Because telling teens not to do it does work. Slightly. It also leads to the same teens doing other stuff and justifying it.

But teaching kids how to have safe sex leads to safer sex.

This isn’t something that purity of ideology is going to help us. Statistics don’t bear it out. We have to choose.

If abstinence is more important than health, then we’re totally winning. But if we want both, then we have to put way more work into this thing than to say “don’t do it.”

We have to talk about relationships and expectations and what love looks like.

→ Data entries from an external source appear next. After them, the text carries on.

/-! ## §2 The design at the top, right and left faces -/

/-- **The design at a top / right / left-face vertex of `ℝ𝕎`** (`0 ≤ c₂ ≤ c₁`, `N ≥ k+1`; `α₄` a thin-arm bound, `A` a slab arm kit at `p'`,
`αₛ ≤ 1` the swapped-arm bound carried for uniformity): an increasing event, measurable, determined by the edges of `[-M,M]³` (`M = k + 5N + 7`),
of `P_{p'} ≥ α₄·α·αₛ`, on which `≤ 2k + 2` extra open edges join `u` to the station `Ω = (0, N+1, −(4N+6))` through open exterior steps of
`ℝ𝕎`: one thin arm (leaning `+e₂` from the top and right faces, `−e₂` from the left face — down to `u₁ ≥ −c₁(N+1)`) crossed by the sweep.
[cite: AizenmanChayesChayesFrohlichRusso1983, §4 Cor. to Lemma 4.3, Lemma 4.2 (a)] -/
theorem rtw_design_faces (hc₂ : 0 ≤ c₂) (hc : c₂ ≤ c₁) (hN : k + 1 ≤ N) {p' : unitInterval} (A : SlabArmKit k p') {α₄ αₛ : ℝ} (hα₄ : 0 < α₄) (hαₛ1 : αₛ ≤ 1)
    (harm₄ : ∀ σ : ℤ, (σ = 1 ∨ σ = -1) → ∀ b : Site 3, b ∈ slab 3 k →
      α₄ ≤ (bondPercolation (zdGraph 3) p').real (percolatesVia (withinGraph (zdGraph 3) (steepSet4 k σ b)) b))
    {u : Site 3} (hu : u ∈ boxSet 3 N) (huP : u ∈ {x : Site 3 | x ∈ slab 3 k ∧ (0 ≤ x 2 ∨ c₁ * (x 2 : ℝ) ≤ (x 1 : ℝ) ∨ c₂ * (x 1 : ℝ) ≤ (x 2 : ℝ))})
    (hface : u 1 = N ∨ u 2 = N ∨ (u 2 = -(N : ℤ) ∧ u - Pi.single 2 1 ∈ {x : Site 3 | x ∈ slab 3 k ∧ (0 ≤ x 2 ∨ c₁ * (x 2 : ℝ) ≤ (x 1 : ℝ) ∨ c₂ * (x 1 : ℝ) ≤ (x 2 : ℝ))})) :
    ∃ E : Set (BondConfig (Site 3)), IsUpperSet E ∧ MeasurableSet E ∧ DeterminedBy E ↑(edgesIn (zdGraph 3) (box 3 (k + 5 * N + 7))) ∧
      α₄ * A.α * αₛ ≤ (bondPercolation (zdGraph 3) p').real E ∧
      ∀ ω ∈ E, ∃ F : Finset (Sym2 (Site 3)), F ⊆ edgesIn (zdGraph 3) (box 3 (k + 5 * N + 7)) ∧ F.card ≤ 2 * k + 2 ∧
        ω ∪ ↑F ∈ openConnVia (starGraph (withinGraph (zdGraph 3) {x : Site 3 | x ∈ slab 3 k ∧ (0 ≤ x 2 ∨ c₁ * (x 2 : ℝ) ≤ (x 1 : ℝ) ∨ c₂ * (x 1 : ℝ) ≤ (x 2 : ℝ))})
          Set.univ (boxSet 3 N)) u ![0, (N : ℤ) + 1, -(4 * (N : ℤ) + 6)] := by
  have hu0 : 0 ≤ u 0 ∧ u 0 ≤ (k : ℤ) := huP.1
  have hc₁ : 0 ≤ c₁ := hc₂.trans hc
  have hub := mem_boxSet_iff.1 hu
  have hu1 := hub 1; have hu2 := hub 2
  set Ω : Site 3 := ![0, (N : ℤ) + 1, -(4 * (N : ℤ) + 6)] with hΩ_def
  have hΩ0 : Ω 0 = 0 := by simp [hΩ_def]
  have hΩ1 : Ω 1 = (N : ℤ) + 1 := by simp [hΩ_def]
  have hΩ2 : Ω 2 = -(4 * (N : ℤ) + 6) := by simp [hΩ_def]
  have hΩslab : Ω ∈ slab 3 k := by show 0 ≤ Ω 0 ∧ Ω 0 ≤ (k : ℤ); rw [hΩ0]; exact ⟨le_rfl, by positivity⟩
  have hH : ∀ x ∈ shallowReg k Ω (3 * (N : ℤ) + 5), x ∈ {x : Site 3 | x ∈ slab 3 k ∧ (0 ≤ x 2 ∨ c₁ * (x 2 : ℝ) ≤ (x 1 : ℝ) ∨ c₂ * (x 1 : ℝ) ≤ (x 2 : ℝ))} ∧
      x ∉ boxSet 3 N ∧ x 1 ≤ 5 * (N : ℤ) + 7 := fun x hx => rtw_station_props hc₁ hx
  have hwinH : ∀ x ∈ shallowReg k Ω (3 * (N : ℤ) + 5), ∀ j, |x j| ≤ (k + 5 * N + 7 : ℕ) := by
    intro x hx j
    obtain ⟨h0, h1, h2, h3, hZ⟩ := shallowReg_props hx
    rw [hΩ1] at h1 h2; rw [hΩ2] at h2 h3
    fin_cases j <;> rw [abs_le] <;> push_cast <;> constructor <;> omega
  have hq0 : 0 ≤ α₄ * A.α := (mul_pos hα₄ A.α_pos).le
  have hprobH : A.α ≤ (bondPercolation (zdGraph 3) p').real
      (reachEvent (withinGraph (zdGraph 3) (shallowReg k Ω (3 * (N : ℤ) + 5))) Ω {x | x 2 = 3 * (N : ℤ) + 5}) :=
    le_real_of_subset (percolatesVia_subset_reachEvent_le (self_mem_shallowSet hΩslab) 2 (by rw [hΩ2]; omega)
      (by simpa only [HalfSlabUniq.shallowReg] using shallowReg_finite (k := k) Ω (3 * (N : ℤ) + 5))) (A.shallow_arm Ω hΩslab)
  -- generic packaging: one thin arm from an apex `b`, crossed by the sweep
  have pack : ∀ {σ : ℤ} (_ : σ = 1 ∨ σ = -1) {b : Site 3} (_ : b ∈ slab 3 k) (_ : -(N : ℤ) ≤ b 1) (_ : b 1 ≤ (N : ℤ) + 1) (_ : |b 2| ≤ (N : ℤ) + 1)
      (_ : ∀ x ∈ steepSet4 k σ b ∩ {x | x 1 ≤ 5 * (N : ℤ) + 7},
        x ∈ {x : Site 3 | x ∈ slab 3 k ∧ (0 ≤ x 2 ∨ c₁ * (x 2 : ℝ) ≤ (x 1 : ℝ) ∨ c₂ * (x 1 : ℝ) ≤ (x 2 : ℝ))} ∧ x ∉ boxSet 3 N)
      (Esc : Finset (Sym2 (Site 3))) (_ : Esc ⊆ edgesIn (zdGraph 3) (box 3 (k + 5 * N + 7))) (_ : Esc.card ≤ 2)
      (_ : ∀ (ω : BondConfig (Site 3)) (F : Finset (Sym2 (Site 3))), Esc ⊆ F →
        ω ∪ ↑F ∈ openConnVia (starGraph (withinGraph (zdGraph 3) {x : Site 3 | x ∈ slab 3 k ∧ (0 ≤ x 2 ∨ c₁ * (x 2 : ℝ) ≤ (x 1 : ℝ) ∨ c₂ * (x 1 : ℝ) ≤ (x 2 : ℝ))})
          Set.univ (boxSet 3 N)) b Ω →
        ω ∪ ↑F ∈ openConnVia (starGraph (withinGraph (zdGraph 3) {x : Site 3 | x ∈ slab 3 k ∧ (0 ≤ x 2 ∨ c₁ * (x 2 : ℝ) ≤ (x 1 : ℝ) ∨ c₂ * (x 1 : ℝ) ≤ (x 2 : ℝ))})
          Set.univ (boxSet 3 N)) u Ω),
      ∃ E : Set (BondConfig (Site 3)), IsUpperSet E ∧ MeasurableSet E ∧ DeterminedBy E ↑(edgesIn (zdGraph 3) (box 3 (k + 5 * N + 7))) ∧
        α₄ * A.α * αₛ ≤ (bondPercolation (zdGraph 3) p').real E ∧
        ∀ ω ∈ E, ∃ F : Finset (Sym2 (Site 3)), F ⊆ edgesIn (zdGraph 3) (box 3 (k + 5 * N + 7)) ∧ F.card ≤ 2 * k + 2 ∧
          ω ∪ ↑F ∈ openConnVia (starGraph (withinGraph (zdGraph 3) {x : Site 3 | x ∈ slab 3 k ∧ (0 ≤ x 2 ∨ c₁ * (x 2 : ℝ) ≤ (x 1 : ℝ) ∨ c₂ * (x 1 : ℝ) ≤ (x 2 : ℝ))})
            Set.univ (boxSet 3 N)) u Ω := by
    intro σ hσ b hb hb1lo hb1hi hb2 hSD Esc hEsc hEscc hEscMove
    have hb2' := abs_le.1 hb2
    set T : ℤ := 5 * (N : ℤ) + 7 with hT
    set S : Set (Site 3) := steepSet4 k σ b ∩ {x | x 1 ≤ T} with hS_def
    have hbS : b ∈ S := ⟨self_mem_steepSet4 hb, by show b 1 ≤ T; omega⟩
    have hSprops : ∀ x ∈ S, (0 ≤ x 0 ∧ x 0 ≤ (k : ℤ)) ∧ b 1 ≤ x 1 ∧ x 1 ≤ T ∧ 0 ≤ σ * (x 2 - b 2) ∧ σ * (x 2 - b 2) ≤ 2 * (N : ℤ) + 2 := by
      rintro x ⟨⟨h0, h1, h2⟩, hxT⟩
      have hxT' : x 1 ≤ T := hxT
      exact ⟨h0, by omega, hxT', h1, by omega⟩
    have hSz : ∀ x ∈ S, Ω 2 ≤ x 2 ∧ x 2 ≤ 3 * (N : ℤ) + 5 := by
      intro x hx
      obtain ⟨-, -, -, h1, h2⟩ := hSprops x hx
      rw [hΩ2]
      rcases hσ with rfl | rfl
      · rw [one_mul] at h1 h2; constructor <;> omega
      · rw [neg_one_mul] at h1 h2; constructor <;> omega
    have hM : ∀ x ∈ S ∪ shallowReg k Ω (3 * (N : ℤ) + 5), ∀ j, |x j| ≤ (k + 5 * N + 7 : ℕ) := by
      rintro x (hx | hx) j
      · obtain ⟨h0, h1, h2, -, -⟩ := hSprops x hx
        obtain ⟨h3, h4⟩ := hSz x hx
        rw [hΩ2] at h3
        fin_cases j <;> rw [abs_le] <;> push_cast <;> constructor <;> omega
      · exact hwinH x hx j
    set E : Set (BondConfig (Site 3)) := reachEvent (withinGraph (zdGraph 3) S) b {x | x 1 = T} ∩
      reachEvent (withinGraph (zdGraph 3) (shallowReg k Ω (3 * (N : ℤ) + 5))) Ω {x | x 2 = 3 * (N : ℤ) + 5} with hE
    have hSfin : S.Finite := (boxSet_finite _).subset (subset_boxSet_of_abs_le fun x hx => hM x (Or.inl hx))
    have hprobS : α₄ ≤ (bondPercolation (zdGraph 3) p').real (reachEvent (withinGraph (zdGraph 3) S) b {x | x 1 = T}) :=
      le_real_of_subset (percolatesVia_subset_reachEvent_le (self_mem_steepSet4 hb) 1 (by omega)
        (by simpa [hS_def] using hSfin)) (harm₄ σ hσ b hb)
    refine ⟨E, (isUpperSet_reachEvent _ _ _).inter (isUpperSet_reachEvent _ _ _),
      (measurableSet_reachEvent _ _ _).inter (measurableSet_reachEvent _ _ _), ?_, ?_, fun ω hω => ?_⟩
    · exact ((determinedBy_reachEvent _ _ _).mono (edgeSet_withinGraph_subset_edgesIn (subset_boxSet_of_abs_le fun x hx =>
        hM x (Or.inl hx)))).inter ((determinedBy_reachEvent _ _ _).mono (edgeSet_withinGraph_subset_edgesIn
          (subset_boxSet_of_abs_le fun x hx => hM x (Or.inr hx))))
    · exact (mul_le_of_le_one_right hq0 hαₛ1).trans (harris2_of_le p' (isUpperSet_reachEvent _ _ _) (isUpperSet_reachEvent _ _ _)
        (measurableSet_reachEvent _ _ _) (measurableSet_reachEvent _ _ _) hα₄.le hprobS hprobH)
    · obtain ⟨F, hFs, hFc, hFr⟩ := move_apex_cyl_region (D := {x : Site 3 | x ∈ slab 3 k ∧ (0 ≤ x 2 ∨ c₁ * (x 2 : ℝ) ≤ (x 1 : ℝ) ∨ c₂ * (x 1 : ℝ) ≤ (x 2 : ℝ))})
        (by omega) rtw_cyl (S := S) (fun x hx => (hSprops x hx).1) hbS hΩslab (by rw [hΩ2]; omega) (by rw [hΩ1]; omega)
        (fun x hx => ⟨(hSD x hx).1, (hSD x hx).2, ⟨(hSprops x hx).2.1, (hSprops x hx).2.2.1⟩, hSz x hx⟩) hH hM hω
      refine ⟨Esc ∪ F, Finset.union_subset hEsc hFs, (Finset.card_union_le _ _).trans (by omega), ?_⟩
      exact hEscMove ω (Esc ∪ F) Finset.subset_union_left (openConnVia_mono_finset Finset.subset_union_right hFr)
  have hwu : ∀ j, |u j| ≤ (k + 5 * N + 7 : ℕ) := abs_le_of_mem_boxSet hu (by omega)
  rcases hface with htop | hright | ⟨hleft, hbD⟩
  · -- TOP face: escape `u → u + e₁ → u + e₁ + e₂`, thin arm leaning `+e₂` (stays in `{x₁ ≥ N+1}`)
    set m : Site 3 := u + Pi.single 1 1 with hm_def
    set b : Site 3 := m + Pi.single 2 1 with hb_def
    have hm0 : m 0 = u 0 := by simp [hm_def]
    have hm1 : m 1 = u 1 + 1 := by simp [hm_def]
    have hm2 : m 2 = u 2 := by simp [hm_def]
    have hb0 : b 0 = u 0 := by simp [hb_def, hm0]
    have hb1 : b 1 = u 1 + 1 := by simp [hb_def, hm1]
    have hb2 : b 2 = u 2 + 1 := by simp [hb_def, hm2]
    have hmslab : m ∈ slab 3 k := by show 0 ≤ m 0 ∧ m 0 ≤ (k : ℤ); rw [hm0]; exact hu0
    have hbslab : b ∈ slab 3 k := by show 0 ≤ b 0 ∧ b 0 ≤ (k : ℤ); rw [hb0]; exact hu0
    have hmP := mem_rtw_of_nonneg (c₂ := c₂) hc₁ hmslab (by rw [hm1, htop]; positivity)
    have hbP := mem_rtw_of_nonneg (c₂ := c₂) hc₁ hbslab (by rw [hb1, htop]; positivity)
    have hmbox : m ∉ boxSet 3 N := not_mem_boxSet_of_lt (j := 1) (by rw [hm1, abs_of_nonneg (by omega)]; omega)
    have hadj1 : (zdGraph 3).Adj u m := (zdGraph_adj_iff _ _).2 ⟨1, Or.inl rfl⟩
    have hadj2 : (zdGraph 3).Adj m b := (zdGraph_adj_iff _ _).2 ⟨2, Or.inl rfl⟩
    have hwm : ∀ j, |m j| ≤ (k + 5 * N + 7 : ℕ) := abs_le_of_mem_boxSet (add_single_mem_boxSet hu 1) (by omega)
    have hwb : ∀ j, |b j| ≤ (k + 5 * N + 7 : ℕ) := abs_le_of_mem_boxSet (add_single_mem_boxSet (add_single_mem_boxSet hu 1) 2) (by omega)
    refine pack (Or.inl rfl) hbslab (by rw [hb1, htop]; omega) (by rw [hb1, htop]) (by rw [hb2, abs_le]; constructor <;> omega)
      (fun x hx => ?_) {s(u, m), s(m, b)} ?_ (Finset.card_insert_le _ _ |>.trans (by simp)) (fun ω F hEF h => ?_)
    · obtain ⟨⟨h0, h1, h2⟩, -⟩ := hx
      rw [hb2, one_mul] at h1 h2; rw [hb1, htop] at h2
      exact ⟨mem_rtw_of_nonneg hc₁ h0 (by omega), not_mem_boxSet_of_lt (j := 1) (by rw [abs_of_nonneg (by omega)]; omega)⟩
    · intro e he
      rcases Finset.mem_insert.1 he with rfl | he
      · exact mem_edgesIn_of_adj hadj1 hwu hwm
      · rw [Finset.mem_singleton] at he; rw [he]; exact mem_edgesIn_of_adj hadj2 hwm hwb
    · refine openConnVia_step (dext_adj_of hadj1 huP hmP fun h' => hmbox h'.2) (hEF (Finset.mem_insert_self _ _))
        (openConnVia_step (dext_adj_of hadj2 hmP hbP fun h' => hmbox h'.1) (hEF ?_) h)
      exact Finset.mem_insert_of_mem (Finset.mem_singleton_self _)
  · -- RIGHT face: escape `u → u + e₂`, thin arm leaning `+e₂` (stays in `{x₂ ≥ N+1}`)
    set b : Site 3 := u + Pi.single 2 1 with hb_def
    have hb0 : b 0 = u 0 := by simp [hb_def]
    have hb1 : b 1 = u 1 := by simp [hb_def]
    have hb2 : b 2 = u 2 + 1 := by simp [hb_def]
    have hbslab : b ∈ slab 3 k := by show 0 ≤ b 0 ∧ b 0 ≤ (k : ℤ); rw [hb0]; exact hu0
    have hbP : b ∈ {x : Site 3 | x ∈ slab 3 k ∧ (0 ≤ x 2 ∨ c₁ * (x 2 : ℝ) ≤ (x 1 : ℝ) ∨ c₂ * (x 1 : ℝ) ≤ (x 2 : ℝ))} :=
      ⟨hbslab, Or.inl (by rw [hb2, hright]; positivity)⟩
    have hbbox : b ∉ boxSet 3 N := not_mem_boxSet_of_lt (j := 2) (by rw [hb2, hright, abs_of_nonneg (by omega)]; omega)
    have hadj : (zdGraph 3).Adj u b := (zdGraph_adj_iff _ _).2 ⟨2, Or.inl rfl⟩
    have hwb : ∀ j, |b j| ≤ (k + 5 * N + 7 : ℕ) := abs_le_of_mem_boxSet (add_single_mem_boxSet hu 2) (by omega)
    refine pack (Or.inl rfl) hbslab (by rw [hb1]; omega) (by rw [hb1]; omega) (by rw [hb2, hright]; exact abs_le.2 ⟨by omega, by omega⟩)
      (fun x hx => ?_) {s(u, b)} ?_ (by simp) (fun ω F hEF h => ?_)
    · obtain ⟨⟨h0, h1, h2⟩, -⟩ := hx
      rw [hb2, hright, one_mul] at h1 h2
      exact ⟨⟨h0, Or.inl (by omega)⟩, not_mem_boxSet_of_lt (j := 2) (by rw [abs_of_nonneg (by omega)]; omega)⟩
    · intro e he
      rw [Finset.mem_singleton] at he; rw [he]; exact mem_edgesIn_of_adj hadj hwu hwb
    · exact openConnVia_step (dext_adj_of hadj huP hbP fun h' => hbbox h'.2) (hEF (Finset.mem_singleton_self _)) h
  · -- LEFT face (`u₁ ≥ 0` or in the west pocket `−c₁(N+1) ≤ u₁ < 0`): escape `u → u − e₂ =: b ∈ ℝ𝕎`, thin arm leaning `−e₂`
    set b : Site 3 := u - Pi.single 2 1 with hb_def
    have hb0 : b 0 = u 0 := by simp [hb_def]
    have hb1 : b 1 = u 1 := by simp [hb_def]
    have hb2 : b 2 = u 2 - 1 := by simp [hb_def]
    have hbslab : b ∈ slab 3 k := by show 0 ≤ b 0 ∧ b 0 ≤ (k : ℤ); rw [hb0]; exact hu0
    have hbc : c₁ * (b 2 : ℝ) ≤ (b 1 : ℝ) := by
      rcases hbD.2 with h | h | h
      · exfalso; rw [hb2, hleft] at h; omega
      · exact h
      · -- a south-pocket exit: `c₂|b₁| ≥ N+1` with `|b₁| ≤ N` forces `c₂ > 1`, and `c₁ ≥ c₂` then gives `c₁(N+1) > N ≥ |b₁|`
        rw [hb2, hleft, hb1] at h ⊢; push_cast at h ⊢
        have hu1lo : (-(N : ℝ)) ≤ (u 1 : ℝ) := by exact_mod_cast hu1.1
        have hu1hi : (u 1 : ℝ) ≤ (N : ℝ) := by exact_mod_cast hu1.2
        have hN0 : (0 : ℝ) ≤ (N : ℝ) := by positivity
        have hc₂N : (N : ℝ) + 1 ≤ c₂ * (N : ℝ) := by nlinarith
        nlinarith
    have hbbox : b ∉ boxSet 3 N := not_mem_boxSet_of_lt (j := 2) (by rw [hb2, hleft, abs_of_nonpos (by omega)]; omega)
    have hadj : (zdGraph 3).Adj u b := (zdGraph_adj_iff _ _).2 ⟨2, Or.inr (by rw [hb_def, sub_add_cancel])⟩
    have hwb : ∀ j, |b j| ≤ (k + 5 * N + 7 : ℕ) := abs_le_of_mem_boxSet (sub_single_mem_boxSet hu 2) (by omega)
    refine pack (Or.inr rfl) hbslab (by rw [hb1]; omega) (by rw [hb1]; omega) (by rw [hb2, hleft]; exact abs_le.2 ⟨by omega, by omega⟩)
      (fun x hx => ?_) {s(u, b)} ?_ (by simp) (fun ω F hEF h => ?_)
    · obtain ⟨⟨h0, h1, h2⟩, -⟩ := hx
      rw [neg_one_mul] at h1 h2
      refine ⟨mem_rtw_of_arm hc₁ hbc h0 (by omega) (by omega), not_mem_boxSet_of_lt (j := 2) ?_⟩
      rw [hb2, hleft] at h1; rw [abs_of_nonpos (by omega)]; omega
    · intro e he
      rw [Finset.mem_singleton] at he; rw [he]; exact mem_edgesIn_of_adj hadj hwu hwb
    · exact openConnVia_step (dext_adj_of hadj huP hbD fun h' => hbbox h'.2) (hEF (Finset.mem_singleton_self _)) h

We have to stop calling something bad and horrible, but save it for when you’re married. Because that’s how you show you love them. With a terrible thing. Only now it’s awesome. Who are we fooling?

The double-talk is no better in leading our kids to healthy sexual lives than letting them learn about sex from their peers and the internet.

Let’s also admit that sex is good.

Sex is intimate and powerful. It connects us and brings two people into a place of unity like nothing else, complete with chemical euphoria.

Healthy sex involves mutual vulnerability. Jesus doesn’t encourage his followers to see themselves as hard warriors going into battle. He teaches them to be open peacemakers who build community. He teaches them to be vulnerable in the building of intimacy with others. How can that not apply here?

It forces us to let go. Our egos are in such control of our lives. And yet in the midst of sex, we are not only vulnerable, but less aware, less capable, and less in control of ourselves. And we have the opportunity to focus instead on someone else.

Speaking of focus, let’s move on to the second one.

2. Now Gender.

Real ongoing conversations about gender drive us to revisit old understandings and redevelop our ways of thinking about our roles in community.

And we’ve been at this for decades.

The scientific, mental health, and activist communities have led us to new territory. How we understand gender has changed dramatically over the last half century. And many of our churches have struggled to be authentic to how we understand the changing nature of gender and how we see it expressed in Scripture.

We haven’t always chosen well.

We’re at a time in which we have the opportunity to learn and make new discoveries. To research and reason and pray and discern.

And to respect all creation without scare quotes.

Which means faithful respect found in men and women and for those who don’t exist in such binary terms. It also means dudes can cook and do laundry and women can be breadwinners. And we can get down with sharing responsibility for all the chores none of us want to do in the first place.

And get our minds out of bathrooms and pushing for laws about who gets to use them.

3. The Culture War.

Screw it. It’s fiction. Made up. The ridiculous fantasy of binary minds who want everything to fit neat and tidy into liberal and conservative boxes.

The culture war is the fabrication of a group of pastors, politicians, and billionaires who organized decades ago. They sought to change the religious landscape of the United States. They organized the 1983 transformation of the Southern Baptist Convention. And they’ve continued their work well into the 2003 coups in the Episcopal Church.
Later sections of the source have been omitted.